__What the exercise asks__: Please reproduce the data below exactly, from the first line through the line containing "(Column.partII_iff _ _).2", and leave every later line out.

__Task data__:
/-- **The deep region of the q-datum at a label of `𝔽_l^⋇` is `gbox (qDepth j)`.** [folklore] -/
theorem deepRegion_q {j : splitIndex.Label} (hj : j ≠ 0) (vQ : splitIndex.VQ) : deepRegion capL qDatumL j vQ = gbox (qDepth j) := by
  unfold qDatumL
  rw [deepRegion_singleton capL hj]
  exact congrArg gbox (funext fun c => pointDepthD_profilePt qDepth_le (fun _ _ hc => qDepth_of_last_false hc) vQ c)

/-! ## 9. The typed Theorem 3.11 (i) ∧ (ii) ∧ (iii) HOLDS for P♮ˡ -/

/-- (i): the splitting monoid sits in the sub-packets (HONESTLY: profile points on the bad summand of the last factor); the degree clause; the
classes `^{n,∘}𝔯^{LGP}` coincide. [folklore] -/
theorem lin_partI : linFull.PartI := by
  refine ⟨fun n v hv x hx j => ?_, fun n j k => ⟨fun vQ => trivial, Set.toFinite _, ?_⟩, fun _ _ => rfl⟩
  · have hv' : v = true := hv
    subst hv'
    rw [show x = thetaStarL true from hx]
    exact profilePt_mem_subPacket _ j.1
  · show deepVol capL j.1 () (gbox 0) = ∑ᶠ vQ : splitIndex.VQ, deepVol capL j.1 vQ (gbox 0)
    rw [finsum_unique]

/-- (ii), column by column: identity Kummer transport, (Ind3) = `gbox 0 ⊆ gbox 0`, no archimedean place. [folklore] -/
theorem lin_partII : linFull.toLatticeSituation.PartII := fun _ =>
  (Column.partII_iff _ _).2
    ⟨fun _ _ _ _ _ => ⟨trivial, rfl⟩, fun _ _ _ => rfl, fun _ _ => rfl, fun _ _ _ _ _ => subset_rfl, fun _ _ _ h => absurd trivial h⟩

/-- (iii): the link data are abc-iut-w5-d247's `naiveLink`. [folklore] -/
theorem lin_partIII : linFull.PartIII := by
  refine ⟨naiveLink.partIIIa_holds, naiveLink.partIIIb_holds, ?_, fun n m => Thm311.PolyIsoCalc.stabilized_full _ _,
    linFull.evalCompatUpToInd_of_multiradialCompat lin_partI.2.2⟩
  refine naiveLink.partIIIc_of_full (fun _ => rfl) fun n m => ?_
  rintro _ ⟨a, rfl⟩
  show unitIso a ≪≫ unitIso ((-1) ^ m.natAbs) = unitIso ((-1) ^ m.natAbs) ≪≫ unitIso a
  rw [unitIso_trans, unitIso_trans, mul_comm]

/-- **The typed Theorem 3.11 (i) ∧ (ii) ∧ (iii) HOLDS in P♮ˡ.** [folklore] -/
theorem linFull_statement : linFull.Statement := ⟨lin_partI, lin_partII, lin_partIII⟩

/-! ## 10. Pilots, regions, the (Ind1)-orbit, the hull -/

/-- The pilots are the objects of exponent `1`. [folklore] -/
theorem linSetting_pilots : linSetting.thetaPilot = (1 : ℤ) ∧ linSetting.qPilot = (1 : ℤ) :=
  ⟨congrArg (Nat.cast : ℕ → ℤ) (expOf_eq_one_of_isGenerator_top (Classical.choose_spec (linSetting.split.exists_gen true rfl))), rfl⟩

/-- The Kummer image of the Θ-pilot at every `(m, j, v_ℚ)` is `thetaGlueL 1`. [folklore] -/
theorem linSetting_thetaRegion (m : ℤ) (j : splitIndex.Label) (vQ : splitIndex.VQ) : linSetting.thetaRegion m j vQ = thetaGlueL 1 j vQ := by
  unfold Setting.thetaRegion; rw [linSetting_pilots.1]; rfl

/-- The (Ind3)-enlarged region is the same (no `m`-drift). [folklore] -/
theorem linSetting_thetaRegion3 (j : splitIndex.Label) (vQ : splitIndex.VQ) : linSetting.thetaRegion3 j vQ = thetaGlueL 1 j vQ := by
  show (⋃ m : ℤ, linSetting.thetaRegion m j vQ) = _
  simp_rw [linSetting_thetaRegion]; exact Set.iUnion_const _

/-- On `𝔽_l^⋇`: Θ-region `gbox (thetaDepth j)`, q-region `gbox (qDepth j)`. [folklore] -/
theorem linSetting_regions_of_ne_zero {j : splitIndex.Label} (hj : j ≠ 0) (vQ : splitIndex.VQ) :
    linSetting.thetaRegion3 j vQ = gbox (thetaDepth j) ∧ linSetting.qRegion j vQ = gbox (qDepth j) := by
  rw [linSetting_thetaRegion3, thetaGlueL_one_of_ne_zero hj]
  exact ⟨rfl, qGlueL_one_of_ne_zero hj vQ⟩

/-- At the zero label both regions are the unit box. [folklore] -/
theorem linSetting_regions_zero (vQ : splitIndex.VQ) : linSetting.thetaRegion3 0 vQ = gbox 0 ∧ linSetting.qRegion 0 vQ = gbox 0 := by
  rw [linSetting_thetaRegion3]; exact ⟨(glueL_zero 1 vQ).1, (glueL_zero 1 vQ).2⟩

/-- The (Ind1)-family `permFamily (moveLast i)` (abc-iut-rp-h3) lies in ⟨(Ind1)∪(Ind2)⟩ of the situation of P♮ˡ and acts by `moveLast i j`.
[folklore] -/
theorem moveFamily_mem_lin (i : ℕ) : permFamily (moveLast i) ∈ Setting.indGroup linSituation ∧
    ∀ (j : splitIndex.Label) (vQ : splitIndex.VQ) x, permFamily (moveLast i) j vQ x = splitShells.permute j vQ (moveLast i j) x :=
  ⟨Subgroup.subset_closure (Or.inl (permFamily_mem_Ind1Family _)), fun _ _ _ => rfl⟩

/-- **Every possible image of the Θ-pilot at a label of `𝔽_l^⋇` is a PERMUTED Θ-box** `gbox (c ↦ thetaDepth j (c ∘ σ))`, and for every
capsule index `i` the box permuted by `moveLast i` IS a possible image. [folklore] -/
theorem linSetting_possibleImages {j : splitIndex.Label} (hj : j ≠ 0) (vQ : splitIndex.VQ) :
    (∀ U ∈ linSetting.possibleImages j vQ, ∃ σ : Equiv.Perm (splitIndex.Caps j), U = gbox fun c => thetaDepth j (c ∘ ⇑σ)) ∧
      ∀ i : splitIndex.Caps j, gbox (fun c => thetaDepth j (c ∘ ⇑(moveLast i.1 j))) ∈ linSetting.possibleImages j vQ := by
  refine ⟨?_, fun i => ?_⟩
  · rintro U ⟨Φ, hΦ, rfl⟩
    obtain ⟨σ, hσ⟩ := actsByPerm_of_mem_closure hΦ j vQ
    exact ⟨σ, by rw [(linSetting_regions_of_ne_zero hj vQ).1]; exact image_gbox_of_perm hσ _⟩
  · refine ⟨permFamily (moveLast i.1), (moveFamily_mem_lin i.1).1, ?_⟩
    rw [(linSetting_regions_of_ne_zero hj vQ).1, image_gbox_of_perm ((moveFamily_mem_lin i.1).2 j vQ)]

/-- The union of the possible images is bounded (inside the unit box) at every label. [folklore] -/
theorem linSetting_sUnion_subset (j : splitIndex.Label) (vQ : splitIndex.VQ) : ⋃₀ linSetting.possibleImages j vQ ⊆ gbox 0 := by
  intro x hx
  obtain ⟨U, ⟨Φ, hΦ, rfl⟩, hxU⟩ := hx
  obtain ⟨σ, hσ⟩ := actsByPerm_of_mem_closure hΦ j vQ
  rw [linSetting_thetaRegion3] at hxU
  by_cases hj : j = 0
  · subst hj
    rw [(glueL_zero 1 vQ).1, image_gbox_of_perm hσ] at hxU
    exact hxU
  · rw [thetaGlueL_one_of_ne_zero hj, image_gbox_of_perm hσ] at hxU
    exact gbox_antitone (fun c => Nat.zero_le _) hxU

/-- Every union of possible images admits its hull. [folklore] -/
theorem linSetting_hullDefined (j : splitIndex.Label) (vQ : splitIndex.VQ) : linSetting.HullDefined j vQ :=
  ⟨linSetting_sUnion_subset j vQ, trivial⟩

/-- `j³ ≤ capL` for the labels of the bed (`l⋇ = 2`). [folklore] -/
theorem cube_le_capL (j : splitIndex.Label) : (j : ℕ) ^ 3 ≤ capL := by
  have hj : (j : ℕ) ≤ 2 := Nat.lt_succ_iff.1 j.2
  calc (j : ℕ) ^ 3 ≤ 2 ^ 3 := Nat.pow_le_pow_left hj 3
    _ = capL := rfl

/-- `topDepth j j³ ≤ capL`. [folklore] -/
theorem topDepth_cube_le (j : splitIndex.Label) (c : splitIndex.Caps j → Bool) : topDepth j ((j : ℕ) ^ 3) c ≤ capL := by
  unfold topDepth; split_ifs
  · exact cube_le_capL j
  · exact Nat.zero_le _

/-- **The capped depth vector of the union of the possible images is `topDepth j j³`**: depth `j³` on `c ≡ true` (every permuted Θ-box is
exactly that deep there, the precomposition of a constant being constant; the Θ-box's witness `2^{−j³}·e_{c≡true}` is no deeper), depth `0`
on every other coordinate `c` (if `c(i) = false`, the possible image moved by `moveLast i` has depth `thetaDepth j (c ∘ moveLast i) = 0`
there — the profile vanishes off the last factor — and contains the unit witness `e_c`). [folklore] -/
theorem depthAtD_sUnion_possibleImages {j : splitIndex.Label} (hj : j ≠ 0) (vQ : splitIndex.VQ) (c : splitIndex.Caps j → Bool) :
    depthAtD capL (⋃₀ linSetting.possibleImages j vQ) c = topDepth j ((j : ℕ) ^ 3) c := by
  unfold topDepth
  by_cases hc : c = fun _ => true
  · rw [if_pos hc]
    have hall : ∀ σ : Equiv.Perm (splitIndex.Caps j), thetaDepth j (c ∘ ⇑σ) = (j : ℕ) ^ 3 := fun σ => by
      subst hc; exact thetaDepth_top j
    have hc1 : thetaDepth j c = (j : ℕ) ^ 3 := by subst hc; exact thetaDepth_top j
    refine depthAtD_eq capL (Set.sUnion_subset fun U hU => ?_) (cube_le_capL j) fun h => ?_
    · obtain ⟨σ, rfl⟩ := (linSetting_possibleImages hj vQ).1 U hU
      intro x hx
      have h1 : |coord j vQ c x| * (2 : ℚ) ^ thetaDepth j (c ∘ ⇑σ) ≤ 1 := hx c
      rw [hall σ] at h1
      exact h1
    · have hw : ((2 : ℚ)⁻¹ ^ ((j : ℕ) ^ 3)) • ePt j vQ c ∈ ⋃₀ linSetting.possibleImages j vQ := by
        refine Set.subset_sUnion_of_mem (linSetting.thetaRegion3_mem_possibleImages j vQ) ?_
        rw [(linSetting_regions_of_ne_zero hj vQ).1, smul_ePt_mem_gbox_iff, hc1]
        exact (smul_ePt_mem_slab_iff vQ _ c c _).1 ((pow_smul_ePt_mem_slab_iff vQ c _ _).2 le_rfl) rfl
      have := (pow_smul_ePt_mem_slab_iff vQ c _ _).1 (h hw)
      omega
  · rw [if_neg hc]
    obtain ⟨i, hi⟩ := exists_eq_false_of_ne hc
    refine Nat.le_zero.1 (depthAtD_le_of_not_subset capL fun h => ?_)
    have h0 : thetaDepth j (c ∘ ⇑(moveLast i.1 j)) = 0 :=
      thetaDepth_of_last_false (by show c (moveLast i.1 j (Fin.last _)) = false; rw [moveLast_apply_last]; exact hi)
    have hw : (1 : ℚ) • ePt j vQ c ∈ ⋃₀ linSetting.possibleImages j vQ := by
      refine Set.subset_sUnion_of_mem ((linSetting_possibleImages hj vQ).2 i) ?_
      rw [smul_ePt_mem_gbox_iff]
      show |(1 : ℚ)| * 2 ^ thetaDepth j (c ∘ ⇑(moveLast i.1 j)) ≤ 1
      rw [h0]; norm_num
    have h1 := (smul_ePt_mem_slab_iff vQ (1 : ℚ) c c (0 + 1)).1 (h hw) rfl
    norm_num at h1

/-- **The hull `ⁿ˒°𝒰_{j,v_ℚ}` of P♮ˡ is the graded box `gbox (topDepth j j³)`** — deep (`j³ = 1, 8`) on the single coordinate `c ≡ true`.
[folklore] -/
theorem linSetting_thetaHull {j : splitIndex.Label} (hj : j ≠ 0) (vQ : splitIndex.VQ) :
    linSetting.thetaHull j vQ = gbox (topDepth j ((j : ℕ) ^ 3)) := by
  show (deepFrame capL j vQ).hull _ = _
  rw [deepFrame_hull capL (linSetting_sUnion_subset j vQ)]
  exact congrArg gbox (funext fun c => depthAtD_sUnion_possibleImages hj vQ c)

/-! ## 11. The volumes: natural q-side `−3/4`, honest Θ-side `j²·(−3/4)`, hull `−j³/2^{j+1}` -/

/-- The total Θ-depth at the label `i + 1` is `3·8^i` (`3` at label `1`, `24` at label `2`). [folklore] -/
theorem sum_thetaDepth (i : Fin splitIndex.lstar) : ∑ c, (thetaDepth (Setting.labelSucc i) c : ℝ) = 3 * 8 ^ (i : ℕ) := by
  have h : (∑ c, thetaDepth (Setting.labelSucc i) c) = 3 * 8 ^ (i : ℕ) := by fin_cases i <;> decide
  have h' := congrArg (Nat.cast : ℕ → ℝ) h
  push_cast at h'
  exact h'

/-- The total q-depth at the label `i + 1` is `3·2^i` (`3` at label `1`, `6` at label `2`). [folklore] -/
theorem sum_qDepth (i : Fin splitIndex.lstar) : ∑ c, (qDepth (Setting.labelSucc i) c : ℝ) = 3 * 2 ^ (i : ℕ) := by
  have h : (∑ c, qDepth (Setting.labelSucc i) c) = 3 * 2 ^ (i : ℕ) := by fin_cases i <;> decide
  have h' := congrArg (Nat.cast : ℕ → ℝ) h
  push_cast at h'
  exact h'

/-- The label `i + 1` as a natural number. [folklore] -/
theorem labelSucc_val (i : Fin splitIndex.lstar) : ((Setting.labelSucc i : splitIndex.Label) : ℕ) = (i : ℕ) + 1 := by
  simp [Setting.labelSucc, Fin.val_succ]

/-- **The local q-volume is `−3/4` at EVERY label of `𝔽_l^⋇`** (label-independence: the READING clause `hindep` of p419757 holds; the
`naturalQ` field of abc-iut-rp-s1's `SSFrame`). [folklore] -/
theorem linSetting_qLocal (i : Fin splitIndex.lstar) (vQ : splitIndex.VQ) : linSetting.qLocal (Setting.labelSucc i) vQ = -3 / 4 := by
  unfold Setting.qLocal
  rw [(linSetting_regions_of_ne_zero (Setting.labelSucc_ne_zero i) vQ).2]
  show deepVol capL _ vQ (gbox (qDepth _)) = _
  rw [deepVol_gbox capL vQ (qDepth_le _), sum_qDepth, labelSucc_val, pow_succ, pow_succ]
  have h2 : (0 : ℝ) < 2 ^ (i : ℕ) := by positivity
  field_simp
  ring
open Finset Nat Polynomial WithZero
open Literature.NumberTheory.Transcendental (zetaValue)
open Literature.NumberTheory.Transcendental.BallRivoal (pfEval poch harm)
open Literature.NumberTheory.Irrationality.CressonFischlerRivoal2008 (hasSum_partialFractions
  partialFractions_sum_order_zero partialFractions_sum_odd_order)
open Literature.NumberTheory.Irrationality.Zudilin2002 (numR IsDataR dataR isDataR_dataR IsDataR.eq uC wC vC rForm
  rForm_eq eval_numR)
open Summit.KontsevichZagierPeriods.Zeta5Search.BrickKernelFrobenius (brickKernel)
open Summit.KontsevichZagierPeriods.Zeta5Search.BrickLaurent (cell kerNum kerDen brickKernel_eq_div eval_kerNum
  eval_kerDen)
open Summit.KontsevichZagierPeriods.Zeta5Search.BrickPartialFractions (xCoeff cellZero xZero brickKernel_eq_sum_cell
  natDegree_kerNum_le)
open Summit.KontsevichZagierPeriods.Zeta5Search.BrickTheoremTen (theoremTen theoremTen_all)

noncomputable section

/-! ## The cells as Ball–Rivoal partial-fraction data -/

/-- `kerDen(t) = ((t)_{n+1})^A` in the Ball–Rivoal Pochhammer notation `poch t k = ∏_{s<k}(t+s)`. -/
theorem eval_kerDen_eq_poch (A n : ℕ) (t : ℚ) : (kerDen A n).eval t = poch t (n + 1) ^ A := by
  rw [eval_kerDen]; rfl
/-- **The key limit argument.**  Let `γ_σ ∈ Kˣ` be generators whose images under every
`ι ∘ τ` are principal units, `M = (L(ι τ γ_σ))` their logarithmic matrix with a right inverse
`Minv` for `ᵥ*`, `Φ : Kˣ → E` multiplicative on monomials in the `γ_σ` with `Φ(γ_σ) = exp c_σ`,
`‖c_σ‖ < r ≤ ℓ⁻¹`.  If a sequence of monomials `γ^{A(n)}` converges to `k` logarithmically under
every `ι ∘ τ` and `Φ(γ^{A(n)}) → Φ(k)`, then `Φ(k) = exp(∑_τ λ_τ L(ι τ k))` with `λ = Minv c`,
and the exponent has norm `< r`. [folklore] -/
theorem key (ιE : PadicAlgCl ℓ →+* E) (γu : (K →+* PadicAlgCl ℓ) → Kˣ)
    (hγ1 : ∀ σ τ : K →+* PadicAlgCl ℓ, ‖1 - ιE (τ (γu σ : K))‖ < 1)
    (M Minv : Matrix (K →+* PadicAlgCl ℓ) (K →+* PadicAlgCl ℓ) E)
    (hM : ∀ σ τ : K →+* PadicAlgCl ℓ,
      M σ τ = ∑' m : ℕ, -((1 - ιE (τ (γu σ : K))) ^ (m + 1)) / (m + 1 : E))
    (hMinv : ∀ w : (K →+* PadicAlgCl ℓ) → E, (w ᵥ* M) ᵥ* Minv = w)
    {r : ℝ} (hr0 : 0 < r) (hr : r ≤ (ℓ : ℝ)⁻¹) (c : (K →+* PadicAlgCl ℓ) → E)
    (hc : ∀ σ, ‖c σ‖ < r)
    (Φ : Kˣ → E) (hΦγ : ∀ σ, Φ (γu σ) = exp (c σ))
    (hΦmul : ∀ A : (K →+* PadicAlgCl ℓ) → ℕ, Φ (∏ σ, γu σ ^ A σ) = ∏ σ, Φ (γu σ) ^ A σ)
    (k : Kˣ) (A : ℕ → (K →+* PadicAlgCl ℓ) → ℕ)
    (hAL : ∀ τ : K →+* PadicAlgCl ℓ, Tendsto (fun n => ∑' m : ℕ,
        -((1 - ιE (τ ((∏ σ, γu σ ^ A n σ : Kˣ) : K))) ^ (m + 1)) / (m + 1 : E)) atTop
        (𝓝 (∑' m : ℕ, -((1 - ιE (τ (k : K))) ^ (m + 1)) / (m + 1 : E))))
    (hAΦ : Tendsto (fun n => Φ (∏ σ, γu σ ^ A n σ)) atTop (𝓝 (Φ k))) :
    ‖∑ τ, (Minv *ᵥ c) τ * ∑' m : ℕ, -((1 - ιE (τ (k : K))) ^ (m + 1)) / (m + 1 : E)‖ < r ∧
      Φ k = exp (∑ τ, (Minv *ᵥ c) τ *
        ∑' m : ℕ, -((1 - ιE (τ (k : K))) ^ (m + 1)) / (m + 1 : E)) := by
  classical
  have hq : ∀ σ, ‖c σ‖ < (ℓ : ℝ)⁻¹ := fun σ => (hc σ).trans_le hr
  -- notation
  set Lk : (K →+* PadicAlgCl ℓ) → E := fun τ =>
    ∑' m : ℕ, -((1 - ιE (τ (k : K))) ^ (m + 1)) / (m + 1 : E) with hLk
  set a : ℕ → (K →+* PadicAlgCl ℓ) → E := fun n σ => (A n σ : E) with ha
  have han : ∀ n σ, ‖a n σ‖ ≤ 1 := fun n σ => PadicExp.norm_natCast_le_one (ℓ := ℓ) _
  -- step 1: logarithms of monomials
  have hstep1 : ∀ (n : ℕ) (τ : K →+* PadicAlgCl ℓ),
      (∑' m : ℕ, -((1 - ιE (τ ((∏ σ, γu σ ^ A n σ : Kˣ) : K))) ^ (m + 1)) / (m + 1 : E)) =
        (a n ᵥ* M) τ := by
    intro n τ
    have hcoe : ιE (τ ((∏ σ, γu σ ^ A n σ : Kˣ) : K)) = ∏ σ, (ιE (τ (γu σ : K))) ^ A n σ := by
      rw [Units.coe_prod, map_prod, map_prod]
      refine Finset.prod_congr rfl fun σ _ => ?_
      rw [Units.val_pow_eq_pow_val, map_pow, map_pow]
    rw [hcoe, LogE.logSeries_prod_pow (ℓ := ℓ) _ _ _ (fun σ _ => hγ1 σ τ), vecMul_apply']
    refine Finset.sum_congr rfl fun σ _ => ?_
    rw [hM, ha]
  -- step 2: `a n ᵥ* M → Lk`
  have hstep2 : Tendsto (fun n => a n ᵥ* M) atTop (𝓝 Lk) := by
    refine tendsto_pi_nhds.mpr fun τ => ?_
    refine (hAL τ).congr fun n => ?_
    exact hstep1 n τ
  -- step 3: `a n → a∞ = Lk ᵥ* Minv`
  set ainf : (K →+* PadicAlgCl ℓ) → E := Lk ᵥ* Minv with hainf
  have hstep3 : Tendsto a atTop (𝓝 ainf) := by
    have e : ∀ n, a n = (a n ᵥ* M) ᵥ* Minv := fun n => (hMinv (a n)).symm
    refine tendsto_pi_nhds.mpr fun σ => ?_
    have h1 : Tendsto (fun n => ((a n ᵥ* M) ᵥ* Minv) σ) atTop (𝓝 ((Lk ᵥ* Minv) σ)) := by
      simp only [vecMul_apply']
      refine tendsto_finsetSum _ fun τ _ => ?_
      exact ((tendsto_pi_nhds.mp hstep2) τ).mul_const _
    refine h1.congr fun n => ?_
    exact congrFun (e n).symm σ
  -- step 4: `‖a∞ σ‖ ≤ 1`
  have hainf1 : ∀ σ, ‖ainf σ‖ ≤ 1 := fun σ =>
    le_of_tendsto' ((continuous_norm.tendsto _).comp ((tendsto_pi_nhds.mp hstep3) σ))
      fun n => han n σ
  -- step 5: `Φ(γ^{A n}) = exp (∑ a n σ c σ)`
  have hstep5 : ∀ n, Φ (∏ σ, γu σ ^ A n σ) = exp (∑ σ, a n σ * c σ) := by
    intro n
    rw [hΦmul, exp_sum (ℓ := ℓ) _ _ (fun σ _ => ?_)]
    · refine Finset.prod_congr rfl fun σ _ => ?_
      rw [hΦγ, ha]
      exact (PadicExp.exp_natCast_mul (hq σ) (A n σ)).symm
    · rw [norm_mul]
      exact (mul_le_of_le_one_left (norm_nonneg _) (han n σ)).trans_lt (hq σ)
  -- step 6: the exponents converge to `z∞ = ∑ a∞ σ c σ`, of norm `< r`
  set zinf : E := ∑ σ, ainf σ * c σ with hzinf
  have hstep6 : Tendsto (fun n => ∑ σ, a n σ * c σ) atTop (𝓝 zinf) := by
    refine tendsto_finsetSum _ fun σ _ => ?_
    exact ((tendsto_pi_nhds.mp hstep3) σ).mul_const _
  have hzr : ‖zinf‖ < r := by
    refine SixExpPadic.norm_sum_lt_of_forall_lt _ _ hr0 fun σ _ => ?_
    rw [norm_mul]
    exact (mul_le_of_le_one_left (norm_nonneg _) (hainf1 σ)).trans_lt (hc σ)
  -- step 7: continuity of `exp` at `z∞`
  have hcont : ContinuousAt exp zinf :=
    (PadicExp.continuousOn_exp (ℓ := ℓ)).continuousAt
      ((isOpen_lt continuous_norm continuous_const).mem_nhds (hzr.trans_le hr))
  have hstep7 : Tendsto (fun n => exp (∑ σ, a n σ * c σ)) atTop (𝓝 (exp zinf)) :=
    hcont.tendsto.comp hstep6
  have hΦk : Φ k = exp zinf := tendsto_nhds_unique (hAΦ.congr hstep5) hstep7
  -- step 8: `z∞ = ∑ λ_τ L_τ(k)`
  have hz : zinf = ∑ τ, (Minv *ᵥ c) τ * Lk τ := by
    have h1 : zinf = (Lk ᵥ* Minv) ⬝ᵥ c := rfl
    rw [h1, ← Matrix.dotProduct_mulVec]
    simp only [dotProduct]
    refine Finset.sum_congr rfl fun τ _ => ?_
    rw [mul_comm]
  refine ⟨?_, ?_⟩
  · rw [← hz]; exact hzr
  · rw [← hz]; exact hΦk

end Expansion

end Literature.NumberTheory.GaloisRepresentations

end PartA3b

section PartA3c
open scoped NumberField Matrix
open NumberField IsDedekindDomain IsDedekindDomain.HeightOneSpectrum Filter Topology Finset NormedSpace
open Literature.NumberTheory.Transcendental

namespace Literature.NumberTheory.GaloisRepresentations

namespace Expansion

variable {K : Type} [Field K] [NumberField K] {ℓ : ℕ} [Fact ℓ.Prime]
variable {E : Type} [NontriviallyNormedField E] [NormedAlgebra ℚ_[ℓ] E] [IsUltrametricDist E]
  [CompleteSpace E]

__Task output__:
/-- **The deep region of the q-datum at a label of `𝔽_l^⋇` is `gbox (qDepth j)`.** [folklore] -/
theorem deepRegion_q {j : splitIndex.Label} (hj : j ≠ 0) (vQ : splitIndex.VQ) : deepRegion capL qDatumL j vQ = gbox (qDepth j) := by
  unfold qDatumL
  rw [deepRegion_singleton capL hj]
  exact congrArg gbox (funext fun c => pointDepthD_profilePt qDepth_le (fun _ _ hc => qDepth_of_last_false hc) vQ c)

/-! ## 9. The typed Theorem 3.11 (i) ∧ (ii) ∧ (iii) HOLDS for P♮ˡ -/

/-- (i): the splitting monoid sits in the sub-packets (HONESTLY: profile points on the bad summand of the last factor); the degree clause; the
classes `^{n,∘}𝔯^{LGP}` coincide. [folklore] -/
theorem lin_partI : linFull.PartI := by
  refine ⟨fun n v hv x hx j => ?_, fun n j k => ⟨fun vQ => trivial, Set.toFinite _, ?_⟩, fun _ _ => rfl⟩
  · have hv' : v = true := hv
    subst hv'
    rw [show x = thetaStarL true from hx]
    exact profilePt_mem_subPacket _ j.1
  · show deepVol capL j.1 () (gbox 0) = ∑ᶠ vQ : splitIndex.VQ, deepVol capL j.1 vQ (gbox 0)
    rw [finsum_unique]

/-- (ii), column by column: identity Kummer transport, (Ind3) = `gbox 0 ⊆ gbox 0`, no archimedean place. [folklore] -/
theorem lin_partII : linFull.toLatticeSituation.PartII := fun _ =>
  (Column.partII_iff _ _).2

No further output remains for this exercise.